Let’s gossip!

At long last, Gossip Girl is back! How many of my readers are fans of the show? I know you exist, so don’t bother denying it. I’m admitting it to the world, so you can, too. I’ll be the first to say that many of the plot lines are ridiculous and soap-opera to the nth degree, but I’ve always been a big follower of scandals and animals and all their lovers, so when the women in question are as fabulously dressed as Serena and Blair, well, what do hope do I have, really, of avoiding such a salacious sensation?

No need to recap the episode – if you’re a fan you’re a fan and you’ll know what I’m talking about. And if you’re not a fan, you can look forward to my next post, which will most likely be based around a peanut butter/chocolate dessert.

Let’s get into the nitty gritty!

First, I have to comment on Serena’s over-the-knee boots in the opening scene on the street. And by comment I mean AHHHHHHH!!! Does a non-word, caps, and triple exclamation points sufficiently explain my absolute and undying love for these boots? I would sleep with them at night and pet them a la “pretty bird, pretty bird.”

The boots of my bliss.

And what a choice quote we have in the next scene from Jenny McBitch Humphries: (To Lily) “If we wanted to have sex, we would go to a hotel.” Oh, OK. Nothing to fuel the passion┬álike a teenage tryst over a shared interest in drug smuggling. Drug mule!

While I’m on the subject, what has happened to Jenny? I have a pretty strong dislike going for her now and want to see her fall. I wish Eric would try and exact some more revenge on her. And don’t you think that drug-coat she made was cheap-looking and bordering on hideous? I can’t understand why Serena would agree to wear it after planning her entire outfit around, well, not wearing something that sounded like reindeer’s bells wishing you a Merry Christmas every time you moved. Honestly, did you hear that thing clanking and clinking whenever someone touched it? Serena, you had an OUTFIT planned – who cares if Damien gave you the bolero from hell.┬áThe drug-coat totally ruined Serena’s amazingly hot dress at the French ambassador’s ball. Black. Plunging neckline. High slit. Long sleeves. Backless. Need I say more?

Those aren’t your grandmother’s jewelled embellishments…

Blair also looked fantastic at the ball – her sparkly coat, sleek dress, braided hair, and chunky earrings were the complete package of the glamour only Blair can pull off (and maybe me too. If I was American. And crazy-rich. And lived on the Upper East Side. And had a famous fashion designer for a mother. And dated Chuck Bass. And…).

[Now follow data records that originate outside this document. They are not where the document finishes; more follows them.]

import Summits.NavierStokesRegularity.FunctionalMining.StrainMomentRateSup
import HarnessLib

/-!
# FunctionalMining — the regularised strain weight `(|S|² + ε)^{q/2}`: Kato bound and viscous sign

Search for candidate a priori estimates; no regularity claim. Cell `pub-nsfunc`, prove seat (gen 13). First of three
files proving the dictionary's typed node `StrainMomentCZClosure` (NOGO N8 = K0-FLAGS A5: for every
real `1 < q` there is `C` with `StrainMomentRateSupBound q C`) at `d = Fin 3` — the companion
`StrainMomentRateSup` did `q > 2` through the exact `∫|S|^q` balance; for `1 < q < 2` the weight
`s ↦ s^{q/2}` is singular at `S = 0`, so the rows are reached through the REGULARISED moments
`F_ε = ∫ (|S|² + ε)^{q/2}`, `ε > 0`. This file supplies the pointwise and static inputs:

* `contDiffOn_rpow_add`, `deriv_rpow_add`, `deriv_deriv_rpow_add` — calculus of
  `Ψ_ε(y) = (y + ε)^r` on `(−ε, ∞)`;
* `sum_partialDeriv_strainSqAt_sq_le` — the Kato-type bound `∑ₖ(∂ₖ|S|²)² ≤ 4|S|²∑ₖ∑ᵢⱼ(∂ₖSᵢⱼ)²`
  (`∂ₖ|S|² = 2∑ᵢⱼSᵢⱼ∂ₖSᵢⱼ`, Cauchy–Schwarz);
* `viscous_reg_nonpos` — for smooth `v`, `ε > 0`, real `q ≥ 1`:
  `∫ Ψ_ε'(|S|²)∑ᵢⱼSᵢⱼ(∂ᵢΔv)ⱼ ≤ 0`. By parts (tree
  `GradientTensor.integral_deriv_comp_strainSqAt_mul_sum_strain_laplacian`) the term is
  `−∫Ψ_ε'|∇S|² − ½∫Ψ_ε''∑ₖ(∂ₖ|S|²)²`; for `q ≥ 2` both pieces are `≤ 0`, for `1 ≤ q < 2` the Kato
  bound and `2|Ψ_ε''(y)|y ≤ (2 − q)Ψ_ε'(y)` give `≤ −(q−1)∫Ψ_ε'|∇S|² ≤ 0` (the `p`-Laplacian-type
  absorption; no sign is claimed for `q < 1`).
-/

noncomputable section

open MeasureTheory Finset Set Filter Topology
open scoped InnerProductSpace RealInnerProductSpace ContDiff

namespace Summit.NavierStokesRegularity.FunctionalMining

open Literature.Analysis.FunctionSpaces Literature.Analysis.FunctionSpaces.Torus
  Literature.Analysis.FluidPDE

namespace StrainMoment

open StrainL4 VorticityL4

/-! ## 1. The regularised weight `Ψ_ε(y) = (y + ε)^{q/2}` -/

/-- `Ψ_ε` is smooth on `(−ε, ∞)`. [folklore] -/
theorem contDiffOn_rpow_add (ε r : ℝ) {n : WithTop ℕ∞} :
    ContDiffOn ℝ n (fun y : ℝ => (y + ε) ^ r) (Ioi (-ε)) := by
  intro y hy
  have hy' : y + ε ≠ 0 := by
    have : -ε < y := hy
    intro h; linarith
  exact ((contDiffAt_id.add contDiffAt_const).rpow_const_of_ne hy').contDiffWithinAt

/-- `Ψ_ε'(y) = r (y + ε)^{r−1}` where `y + ε > 0`. [folklore] -/
theorem deriv_rpow_add {ε r y : ℝ} (hy : 0 < y + ε) :
    deriv (fun y : ℝ => (y + ε) ^ r) y = r * (y + ε) ^ (r - 1) := by
  have h := ((hasDerivAt_id' y).add_const ε).rpow_const (p := r) (Or.inl hy.ne')
  rw [h.deriv]; ring

/-- `Ψ_ε''(y) = r (r−1) (y + ε)^{r−2}` where `y + ε > 0`. [folklore] -/
theorem deriv_deriv_rpow_add {ε r y : ℝ} (hy : 0 < y + ε) :
    deriv (deriv (fun y : ℝ => (y + ε) ^ r)) y = r * (r - 1) * (y + ε) ^ (r - 2) := by
  have hev : deriv (fun y : ℝ => (y + ε) ^ r) =ᶠ[𝓝 y] fun z => r * (z + ε) ^ (r - 1) := by
    have hmem : Ioi (-ε) ∈ 𝓝 y := Ioi_mem_nhds (by linarith)
    filter_upwards [hmem] with z hz
    exact deriv_rpow_add (by have : -ε < z := hz; linarith)
  rw [hev.deriv_eq]
  have h := (((hasDerivAt_id' y).add_const ε).rpow_const (p := r - 1) (Or.inl hy.ne')).const_mul r
  rw [h.deriv]
  rw [show r - 1 - 1 = r - 2 by ring]
  ring

/-! ## 2. Kato-type bound `|∇|S|²|² ≤ 4|S|²|∇S|²` -/

/-- **`∑ₖ (∂ₖ|S|²)² ≤ 4 |S|² ∑ₖ∑ᵢⱼ (∂ₖSᵢⱼ)²`** pointwise, for smooth `v` on `T^d`
(`∂ₖ|S|² = 2∑ᵢⱼSᵢⱼ∂ₖSᵢⱼ` and Cauchy–Schwarz). [folklore] -/
theorem sum_partialDeriv_strainSqAt_sq_le {d : Type*} [Fintype d] [DecidableEq d]
    {v : UnitAddTorus d → EuclideanSpace ℝ d} (hv : IsSmooth v) (x : UnitAddTorus d) :
    ∑ k, partialDeriv k (torusStrainSqAt v) x ^ 2 ≤
      4 * torusStrainSqAt v x * ∑ k, ∑ i, ∑ j,
        ((partialDeriv k (partialDeriv j v) x i + partialDeriv k (partialDeriv i v) x j) / 2) ^ 2 := by
  rw [Finset.mul_sum]
  refine Finset.sum_le_sum fun k _ => ?_
  -- `∂ₖ|S|² = 2 ∑ᵢⱼ Sᵢⱼ ∂ₖSᵢⱼ`
  set T : d → d → ℝ := fun i j => (partialDeriv j v x i + partialDeriv i v x j) / 2 with hT
  set B : d → d → ℝ := fun i j =>
    (partialDeriv k (partialDeriv j v) x i + partialDeriv k (partialDeriv i v) x j) / 2 with hB
  have hTsymm : ∀ i j, T i j = T j i := fun i j => by simp only [hT]; ring
  have hD : partialDeriv k (torusStrainSqAt v) x = 2 * ∑ i, ∑ j, T i j * B i j := by
    rw [GradientTensor.partialDeriv_strainSqAt hv k x]
    congr 1
    have h := GradientTensor.sum_symm_mul_eq_sum_symm_mul_symmPart T
      (fun i j => partialDeriv k (partialDeriv i v) x j) hTsymm
    simpa only [hT, hB] using h
  have hQ : torusStrainSqAt v x = ∑ i, ∑ j, T i j ^ 2 := by
    simp only [torusStrainSqAt, hT]
  -- Cauchy–Schwarz over the double index
  have hCS : (∑ i, ∑ j, T i j * B i j) ^ 2 ≤ (∑ i, ∑ j, T i j ^ 2) * ∑ i, ∑ j, B i j ^ 2 := by
    have h := Finset.sum_mul_sq_le_sq_mul_sq (Finset.univ : Finset (d × d))
      (fun p => T p.1 p.2) (fun p => B p.1 p.2)
    simpa only [Fintype.sum_prod_type] using h
  have hB2 : ∑ i, ∑ j, B i j ^ 2 = ∑ i, ∑ j,
      ((partialDeriv k (partialDeriv j v) x i + partialDeriv k (partialDeriv i v) x j) / 2) ^ 2 := by
    simp only [hB]
  rw [hD, hQ, ← hB2]
  nlinarith [hCS]

/-! ## 3. The viscous term of the regularised balance is nonpositive (`q ≥ 1`) -/

/-- **Viscous sign for the regularised weight.** For smooth `v` on `T^d`, `ε > 0` and real
`q ≥ 1`: `∫ Ψ_ε'(|S|²) ∑ᵢⱼ Sᵢⱼ (∂ᵢΔv)ⱼ ≤ 0`, `Ψ_ε(y) = (y+ε)^{q/2}` — by parts
(`integral_deriv_comp_strainSqAt_mul_sum_strain_laplacian`) this is
`−∫Ψ_ε'|∇S|² − ½∫Ψ_ε''∑ₖ(∂ₖ|S|²)²`; for `q ≥ 2` both terms are nonpositive, for `1 ≤ q < 2` the
Kato-type bound and `2|Ψ_ε''(y)|y ≤ (2−q)Ψ_ε'(y)` absorb the second into the first. [ours] -/
theorem viscous_reg_nonpos {d : Type*} [Fintype d] [DecidableEq d]
    {v : UnitAddTorus d → EuclideanSpace ℝ d} (hv : IsSmooth v) {ε q : ℝ} (hε : 0 < ε)
    (hq : 1 ≤ q) :
    ∫ x, deriv (fun y : ℝ => (y + ε) ^ (q / 2)) (torusStrainSqAt v x) * ∑ i, ∑ j,
        (partialDeriv j v x i + partialDeriv i v x j) / 2 *
          partialDeriv i (Torus.laplacian v) x j ≤ 0 := by
  have hQ0 : ∀ x, 0 ≤ torusStrainSqAt v x := torusStrainSqAt_nonneg v
  have hpos : ∀ x, 0 < torusStrainSqAt v x + ε := fun x => by linarith [hQ0 x]
  have hmaps : ∀ x, torusStrainSqAt v x ∈ Ioi (-ε) := fun x => by
    show -ε < torusStrainSqAt v x; linarith [hQ0 x]
  have hid := GradientTensor.integral_deriv_comp_strainSqAt_mul_sum_strain_laplacian hv isOpen_Ioi
    (contDiffOn_rpow_add ε (q / 2)) hmaps
  rw [hid]
  -- names
  set D2 : UnitAddTorus d → ℝ := fun x => ∑ k, ∑ i, ∑ j,
    ((partialDeriv k (partialDeriv j v) x i + partialDeriv k (partialDeriv i v) x j) / 2) ^ 2 with hD2
  set KK : UnitAddTorus d → ℝ := fun x => ∑ k, partialDeriv k (torusStrainSqAt v) x ^ 2 with hKK
  have hD20 : ∀ x, 0 ≤ D2 x := fun x => Finset.sum_nonneg fun k _ => Finset.sum_nonneg fun i _ =>
    Finset.sum_nonneg fun j _ => sq_nonneg _
  have hKK0 : ∀ x, 0 ≤ KK x := fun x => Finset.sum_nonneg fun k _ => sq_nonneg _
  have hKato : ∀ x, KK x ≤ 4 * torusStrainSqAt v x * D2 x := fun x =>
    sum_partialDeriv_strainSqAt_sq_le hv x
  -- the two weights, pointwise
  have hw1 : ∀ x, deriv (fun y : ℝ => (y + ε) ^ (q / 2)) (torusStrainSqAt v x) =
      q / 2 * (torusStrainSqAt v x + ε) ^ (q / 2 - 1) := fun x => deriv_rpow_add (hpos x)
  have hw2 : ∀ x, deriv (deriv (fun y : ℝ => (y + ε) ^ (q / 2))) (torusStrainSqAt v x) =
      q / 2 * (q / 2 - 1) * (torusStrainSqAt v x + ε) ^ (q / 2 - 2) := fun x =>
    deriv_deriv_rpow_add (hpos x)
  -- pointwise: `−½ Ψ'' K ≤ Ψ' D2`
  have hpt : ∀ x, -(2⁻¹ * (deriv (deriv (fun y : ℝ => (y + ε) ^ (q / 2))) (torusStrainSqAt v x) *
      KK x)) ≤ deriv (fun y : ℝ => (y + ε) ^ (q / 2)) (torusStrainSqAt v x) * D2 x := by
    intro x
    rw [hw1 x, hw2 x]
    set y := torusStrainSqAt v x with hy
    have hy0 : 0 ≤ y := hQ0 x
    have hyε : 0 < y + ε := hpos x
    have hA : 0 ≤ (y + ε) ^ (q / 2 - 1) := Real.rpow_nonneg hyε.le _
    have hA2 : 0 ≤ (y + ε) ^ (q / 2 - 2) := Real.rpow_nonneg hyε.le _
    have hrhs : 0 ≤ q / 2 * (y + ε) ^ (q / 2 - 1) * D2 x :=
      mul_nonneg (mul_nonneg (by linarith) hA) (hD20 x)
    rcases le_or_gt 2 q with hq2 | hq2
    · -- `q ≥ 2`: `Ψ'' ≥ 0`
      have h1 : 0 ≤ q / 2 * (q / 2 - 1) * (y + ε) ^ (q / 2 - 2) * KK x :=
        mul_nonneg (mul_nonneg (mul_nonneg (by linarith) (by linarith)) hA2) (hKK0 x)
      linarith
    · -- `1 ≤ q < 2`: Kato and `2|Ψ''| y ≤ (2 - q) Ψ'`
      have hsplit : (y + ε) ^ (q / 2 - 1) = (y + ε) ^ (q / 2 - 2) * (y + ε) := by
        rw [show q / 2 - 1 = (q / 2 - 2) + 1 by ring, Real.rpow_add hyε, Real.rpow_one]
      have hc : 0 ≤ q / 2 * (1 - q / 2) := mul_nonneg (by linarith) (by linarith)
      -- `−½Ψ''K = ½ (q/2)(1−q/2)(y+ε)^{q/2−2} K ≤ ½ (q/2)(1−q/2)(y+ε)^{q/2−2} 4 y D2`
      have h1 : -(2⁻¹ * (q / 2 * (q / 2 - 1) * (y + ε) ^ (q / 2 - 2) * KK x)) =
          2⁻¹ * (q / 2 * (1 - q / 2) * (y + ε) ^ (q / 2 - 2)) * KK x := by ring
      have h2 : 2⁻¹ * (q / 2 * (1 - q / 2) * (y + ε) ^ (q / 2 - 2)) * KK x ≤
          2⁻¹ * (q / 2 * (1 - q / 2) * (y + ε) ^ (q / 2 - 2)) * (4 * y * D2 x) :=
        mul_le_mul_of_nonneg_left (hKato x) (mul_nonneg (by norm_num) (mul_nonneg hc hA2))
      -- `y (y+ε)^{q/2−2} ≤ (y+ε)^{q/2−1}` and `q(1−q/2) = (2−q) q/2 ≤ q/2`
      have h3 : 2⁻¹ * (q / 2 * (1 - q / 2) * (y + ε) ^ (q / 2 - 2)) * (4 * y * D2 x) ≤
          q / 2 * (y + ε) ^ (q / 2 - 1) * D2 x := by
        rw [hsplit]
        have h4 : y ≤ y + ε := by linarith
        have h5 : 2⁻¹ * (q / 2 * (1 - q / 2) * (y + ε) ^ (q / 2 - 2)) * (4 * y * D2 x) =
            (2 - q) * (q / 2 * ((y + ε) ^ (q / 2 - 2) * y) * D2 x) := by ring
        rw [h5]
        have h6 : q / 2 * ((y + ε) ^ (q / 2 - 2) * y) * D2 x ≤
            q / 2 * ((y + ε) ^ (q / 2 - 2) * (y + ε)) * D2 x :=
          mul_le_mul_of_nonneg_right (mul_le_mul_of_nonneg_left
            (mul_le_mul_of_nonneg_left h4 hA2) (by linarith)) (hD20 x)
        have h7 : 0 ≤ q / 2 * ((y + ε) ^ (q / 2 - 2) * (y + ε)) * D2 x :=
          mul_nonneg (mul_nonneg (by linarith) (mul_nonneg hA2 hyε.le)) (hD20 x)
        have h8 : (2 - q) ≤ 1 := by linarith
        calc (2 - q) * (q / 2 * ((y + ε) ^ (q / 2 - 2) * y) * D2 x)
            ≤ (2 - q) * (q / 2 * ((y + ε) ^ (q / 2 - 2) * (y + ε)) * D2 x) :=
              mul_le_mul_of_nonneg_left h6 (by linarith)
          _ ≤ 1 * (q / 2 * ((y + ε) ^ (q / 2 - 2) * (y + ε)) * D2 x) :=
              mul_le_mul_of_nonneg_right h8 h7
          _ = q / 2 * ((y + ε) ^ (q / 2 - 2) * (y + ε)) * D2 x := one_mul _
      linarith
  -- integrate
  have hQc : Continuous (torusStrainSqAt v) := continuous_strainSqAt hv
  have hcA : Continuous fun x => deriv (fun y : ℝ => (y + ε) ^ (q / 2)) (torusStrainSqAt v x) * D2 x := by
    have e : (fun x => deriv (fun y : ℝ => (y + ε) ^ (q / 2)) (torusStrainSqAt v x) * D2 x) =
        fun x => q / 2 * (torusStrainSqAt v x + ε) ^ (q / 2 - 1) * D2 x := funext fun x => by rw [hw1 x]
    rw [e]
    refine (continuous_const.mul ((hQc.add continuous_const).rpow_const fun x =>
      Or.inl (hpos x).ne')).mul ?_
    exact continuous_finsetSum _ fun k _ => continuous_finsetSum _ fun i _ =>
      continuous_finsetSum _ fun j _ =>
        (((((hv.partialDeriv j).partialDeriv k).apply i).add
          (((hv.partialDeriv i).partialDeriv k).apply j)).continuous.div_const _).pow 2
  have hcB : Continuous fun x => deriv (deriv (fun y : ℝ => (y + ε) ^ (q / 2)))
      (torusStrainSqAt v x) * KK x := by
    have e : (fun x => deriv (deriv (fun y : ℝ => (y + ε) ^ (q / 2))) (torusStrainSqAt v x) * KK x) =
        fun x => q / 2 * (q / 2 - 1) * (torusStrainSqAt v x + ε) ^ (q / 2 - 2) * KK x :=
      funext fun x => by rw [hw2 x]
    rw [e]
    refine (continuous_const.mul ((hQc.add continuous_const).rpow_const fun x =>
      Or.inl (hpos x).ne')).mul ?_
    exact continuous_finsetSum _ fun k _ => ((GradientTensor.isSmooth_strainSqAt hv).partialDeriv k).continuous.pow 2
  have hle : ∫ x, -(2⁻¹ * (deriv (deriv (fun y : ℝ => (y + ε) ^ (q / 2))) (torusStrainSqAt v x) *
      KK x)) ≤ ∫ x, deriv (fun y : ℝ => (y + ε) ^ (q / 2)) (torusStrainSqAt v x) * D2 x :=
    integral_mono ((hcB.const_mul _).neg).integrable_unitAddTorus hcA.integrable_unitAddTorus
      fun x => hpt x
  rw [integral_neg, integral_const_mul] at hle
  simp only [hD2, hKK] at hle
  linarith

end StrainMoment

end Summit.NavierStokesRegularity.FunctionalMining

end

In another rip on Jenny, I thought her lipstick at the ball was too pink. The rest of her makeup looked great, and her eyes looked particularly amazing, but the lipstick…negative. Other thoughts on that?

So as not to dismiss the men of GG, has anyone else noticed Chuck’s more eccentric style of dress has gone the way of the dodo? I, like, um, like, totally get that he’s a super-high-powered business magnate…at 21 years old…but I miss his prepped-out country-club pant, shirt, and vest combos. They were so smug and languid with a very exact air of snob. I loved them.

Aaaaaand, back to Jenny again. Toward the end of the episode when Damien’s balloon-ego gets popped by Serena’s flouncy, well-manicured finger, Jenny swoops in for the kill and says coldly, “Maybe next time you won’t be so quick to dismiss me.” Who does Jenny think she is? Blair can pull off this line, Jenny can’t. No matter. Jenny’s in for more drug-smuggling high jinx in upcoming episodes, so let’s just sit back and watch until all of this inevitably blows up in Jenny’s pouty little face.

So, let’s go GG aficionados – let’s gossip! “XOXO…”

One thought on “Let’s gossip!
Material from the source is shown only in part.